RECORDS FOR PROCESSING Start Marker
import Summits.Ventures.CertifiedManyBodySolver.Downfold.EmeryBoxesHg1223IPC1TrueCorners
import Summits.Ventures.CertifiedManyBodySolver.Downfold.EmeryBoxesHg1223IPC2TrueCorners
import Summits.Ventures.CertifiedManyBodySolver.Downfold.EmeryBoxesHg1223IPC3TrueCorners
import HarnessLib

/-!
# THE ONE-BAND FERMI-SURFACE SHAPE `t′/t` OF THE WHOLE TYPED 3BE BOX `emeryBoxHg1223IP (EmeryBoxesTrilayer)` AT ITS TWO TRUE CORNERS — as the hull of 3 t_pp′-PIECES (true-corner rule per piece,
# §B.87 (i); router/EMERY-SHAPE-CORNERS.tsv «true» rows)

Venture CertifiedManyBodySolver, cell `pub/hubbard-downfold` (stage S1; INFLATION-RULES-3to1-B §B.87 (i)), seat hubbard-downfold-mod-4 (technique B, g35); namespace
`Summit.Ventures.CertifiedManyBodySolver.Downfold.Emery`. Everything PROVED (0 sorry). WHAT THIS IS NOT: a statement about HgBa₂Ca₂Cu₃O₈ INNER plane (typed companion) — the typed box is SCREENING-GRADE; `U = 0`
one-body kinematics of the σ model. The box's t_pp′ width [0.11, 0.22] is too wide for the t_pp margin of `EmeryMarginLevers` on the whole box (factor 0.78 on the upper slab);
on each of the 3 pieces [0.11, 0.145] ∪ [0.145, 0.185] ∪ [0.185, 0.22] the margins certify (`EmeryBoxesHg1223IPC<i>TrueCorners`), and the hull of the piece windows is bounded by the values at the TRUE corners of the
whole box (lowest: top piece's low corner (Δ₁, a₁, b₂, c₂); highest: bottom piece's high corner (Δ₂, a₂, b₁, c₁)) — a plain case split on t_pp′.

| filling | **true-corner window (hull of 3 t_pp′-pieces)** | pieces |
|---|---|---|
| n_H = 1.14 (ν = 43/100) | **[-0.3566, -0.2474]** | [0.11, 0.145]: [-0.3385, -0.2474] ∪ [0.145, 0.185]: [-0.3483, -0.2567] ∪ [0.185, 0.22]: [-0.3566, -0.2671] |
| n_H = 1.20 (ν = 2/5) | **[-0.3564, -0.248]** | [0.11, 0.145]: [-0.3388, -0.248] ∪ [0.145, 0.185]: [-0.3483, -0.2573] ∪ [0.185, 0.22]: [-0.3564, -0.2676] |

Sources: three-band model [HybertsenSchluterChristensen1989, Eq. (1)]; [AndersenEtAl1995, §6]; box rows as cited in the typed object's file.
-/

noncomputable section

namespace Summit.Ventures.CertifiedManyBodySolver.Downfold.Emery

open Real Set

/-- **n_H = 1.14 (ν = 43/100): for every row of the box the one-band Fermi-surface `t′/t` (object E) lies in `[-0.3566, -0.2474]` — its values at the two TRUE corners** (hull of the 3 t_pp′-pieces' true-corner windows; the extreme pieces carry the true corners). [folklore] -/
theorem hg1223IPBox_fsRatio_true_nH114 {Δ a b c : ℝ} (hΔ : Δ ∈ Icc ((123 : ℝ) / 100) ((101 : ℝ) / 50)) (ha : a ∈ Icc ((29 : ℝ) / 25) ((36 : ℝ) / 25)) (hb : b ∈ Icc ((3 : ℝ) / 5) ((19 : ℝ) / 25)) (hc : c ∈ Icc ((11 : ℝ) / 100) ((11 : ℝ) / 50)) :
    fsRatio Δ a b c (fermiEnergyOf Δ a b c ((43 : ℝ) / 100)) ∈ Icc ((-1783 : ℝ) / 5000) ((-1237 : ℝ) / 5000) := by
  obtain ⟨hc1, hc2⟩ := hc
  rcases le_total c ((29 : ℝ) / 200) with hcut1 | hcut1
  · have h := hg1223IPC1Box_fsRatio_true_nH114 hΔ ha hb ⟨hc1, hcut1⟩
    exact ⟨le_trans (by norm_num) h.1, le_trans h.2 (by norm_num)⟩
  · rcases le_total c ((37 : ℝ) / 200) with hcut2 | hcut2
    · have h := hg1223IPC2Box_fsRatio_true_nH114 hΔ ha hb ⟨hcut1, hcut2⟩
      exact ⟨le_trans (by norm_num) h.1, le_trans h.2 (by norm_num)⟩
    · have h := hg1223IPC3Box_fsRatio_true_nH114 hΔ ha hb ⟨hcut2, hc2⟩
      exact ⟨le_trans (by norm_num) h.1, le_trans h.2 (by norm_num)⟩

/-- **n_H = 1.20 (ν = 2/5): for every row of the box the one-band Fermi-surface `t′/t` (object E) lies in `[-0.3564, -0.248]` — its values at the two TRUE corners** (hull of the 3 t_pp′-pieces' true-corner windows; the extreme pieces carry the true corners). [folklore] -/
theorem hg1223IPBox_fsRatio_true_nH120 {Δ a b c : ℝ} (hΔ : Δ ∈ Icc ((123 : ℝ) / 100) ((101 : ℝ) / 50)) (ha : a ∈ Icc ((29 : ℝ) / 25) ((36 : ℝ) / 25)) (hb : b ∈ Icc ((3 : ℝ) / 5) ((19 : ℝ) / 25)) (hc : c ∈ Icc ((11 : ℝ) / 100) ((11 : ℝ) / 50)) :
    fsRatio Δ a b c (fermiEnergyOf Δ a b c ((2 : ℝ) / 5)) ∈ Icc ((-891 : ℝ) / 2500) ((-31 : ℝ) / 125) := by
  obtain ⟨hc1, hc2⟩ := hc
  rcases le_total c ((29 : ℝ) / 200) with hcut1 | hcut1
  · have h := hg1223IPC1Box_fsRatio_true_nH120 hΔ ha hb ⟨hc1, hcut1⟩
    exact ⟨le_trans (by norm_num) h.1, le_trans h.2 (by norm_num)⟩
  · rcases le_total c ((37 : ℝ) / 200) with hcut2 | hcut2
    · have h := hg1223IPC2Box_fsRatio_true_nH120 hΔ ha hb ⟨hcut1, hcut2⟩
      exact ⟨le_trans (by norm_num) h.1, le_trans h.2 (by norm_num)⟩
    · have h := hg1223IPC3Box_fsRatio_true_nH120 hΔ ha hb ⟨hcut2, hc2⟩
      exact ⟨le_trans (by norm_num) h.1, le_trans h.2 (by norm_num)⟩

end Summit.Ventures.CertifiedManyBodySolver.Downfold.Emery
RECORDS FOR PROCESSING End Marker
RECORDS FOR PROCESSING Start Marker
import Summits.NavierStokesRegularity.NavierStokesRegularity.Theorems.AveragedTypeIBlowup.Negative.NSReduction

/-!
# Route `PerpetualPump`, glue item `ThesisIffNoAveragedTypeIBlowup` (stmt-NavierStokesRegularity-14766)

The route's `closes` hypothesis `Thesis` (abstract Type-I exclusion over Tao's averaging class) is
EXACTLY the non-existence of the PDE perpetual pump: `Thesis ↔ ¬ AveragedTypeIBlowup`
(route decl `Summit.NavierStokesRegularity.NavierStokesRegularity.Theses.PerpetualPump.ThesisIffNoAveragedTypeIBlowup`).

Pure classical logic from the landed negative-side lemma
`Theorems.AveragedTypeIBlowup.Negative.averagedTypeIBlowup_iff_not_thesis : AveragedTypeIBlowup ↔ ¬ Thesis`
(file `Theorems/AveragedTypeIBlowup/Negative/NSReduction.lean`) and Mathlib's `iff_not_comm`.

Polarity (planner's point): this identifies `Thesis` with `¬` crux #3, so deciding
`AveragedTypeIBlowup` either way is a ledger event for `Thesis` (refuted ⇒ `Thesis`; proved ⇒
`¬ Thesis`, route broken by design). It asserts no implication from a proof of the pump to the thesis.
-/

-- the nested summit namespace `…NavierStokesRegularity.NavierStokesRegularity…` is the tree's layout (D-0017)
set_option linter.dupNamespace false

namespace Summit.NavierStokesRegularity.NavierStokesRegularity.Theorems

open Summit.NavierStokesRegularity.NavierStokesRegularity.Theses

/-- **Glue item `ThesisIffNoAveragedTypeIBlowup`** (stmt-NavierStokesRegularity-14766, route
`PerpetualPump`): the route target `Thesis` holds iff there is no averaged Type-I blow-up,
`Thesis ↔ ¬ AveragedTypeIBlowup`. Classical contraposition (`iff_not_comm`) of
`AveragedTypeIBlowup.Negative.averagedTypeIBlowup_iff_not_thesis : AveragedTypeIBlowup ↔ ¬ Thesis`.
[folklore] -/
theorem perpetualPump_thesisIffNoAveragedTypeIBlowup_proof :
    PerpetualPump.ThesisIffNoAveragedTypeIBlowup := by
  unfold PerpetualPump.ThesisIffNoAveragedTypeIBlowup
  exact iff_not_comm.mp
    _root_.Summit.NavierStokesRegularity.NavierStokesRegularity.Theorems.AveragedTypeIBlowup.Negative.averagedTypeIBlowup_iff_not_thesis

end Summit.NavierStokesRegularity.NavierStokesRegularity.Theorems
RECORDS FOR PROCESSING End Marker
■ **WHAT YOU ARE ASKED TO DO**:
In your answer, include only the lines above starting at the line that holds "whole box (lowest: top" and ending at the line that holds "43/100): for every", copied exactly.

■ **TASK OUTPUT**:
whole box (lowest: top piece's low corner (Δ₁, a₁, b₂, c₂); highest: bottom piece's high corner (Δ₂, a₂, b₁, c₁)) — a plain case split on t_pp′.

| filling | **true-corner window (hull of 3 t_pp′-pieces)** | pieces |
|---|---|---|
| n_H = 1.14 (ν = 43/100) | **[-0.3566, -0.2474]** | [0.11, 0.145]: [-0.3385, -0.2474] ∪ [0.145, 0.185]: [-0.3483, -0.2567] ∪ [0.185, 0.22]: [-0.3566, -0.2671] |
| n_H = 1.20 (ν = 2/5) | **[-0.3564, -0.248]** | [0.11, 0.145]: [-0.3388, -0.248] ∪ [0.145, 0.185]: [-0.3483, -0.2573] ∪ [0.185, 0.22]: [-0.3564, -0.2676] |

Sources: three-band model [HybertsenSchluterChristensen1989, Eq. (1)]; [AndersenEtAl1995, §6]; box rows as cited in the typed object's file.
-/

noncomputable section

namespace Summit.Ventures.CertifiedManyBodySolver.Downfold.Emery

open Real Set

/-- **n_H = 1.14 (ν = 43/100): for every row of the box the one-band Fermi-surface `t′/t` (object E) lies in `[-0.3566, -0.2474]` — its values at the two TRUE corners** (hull of the 3 t_pp′-pieces' true-corner windows; the extreme pieces carry the true corners). [folklore] -/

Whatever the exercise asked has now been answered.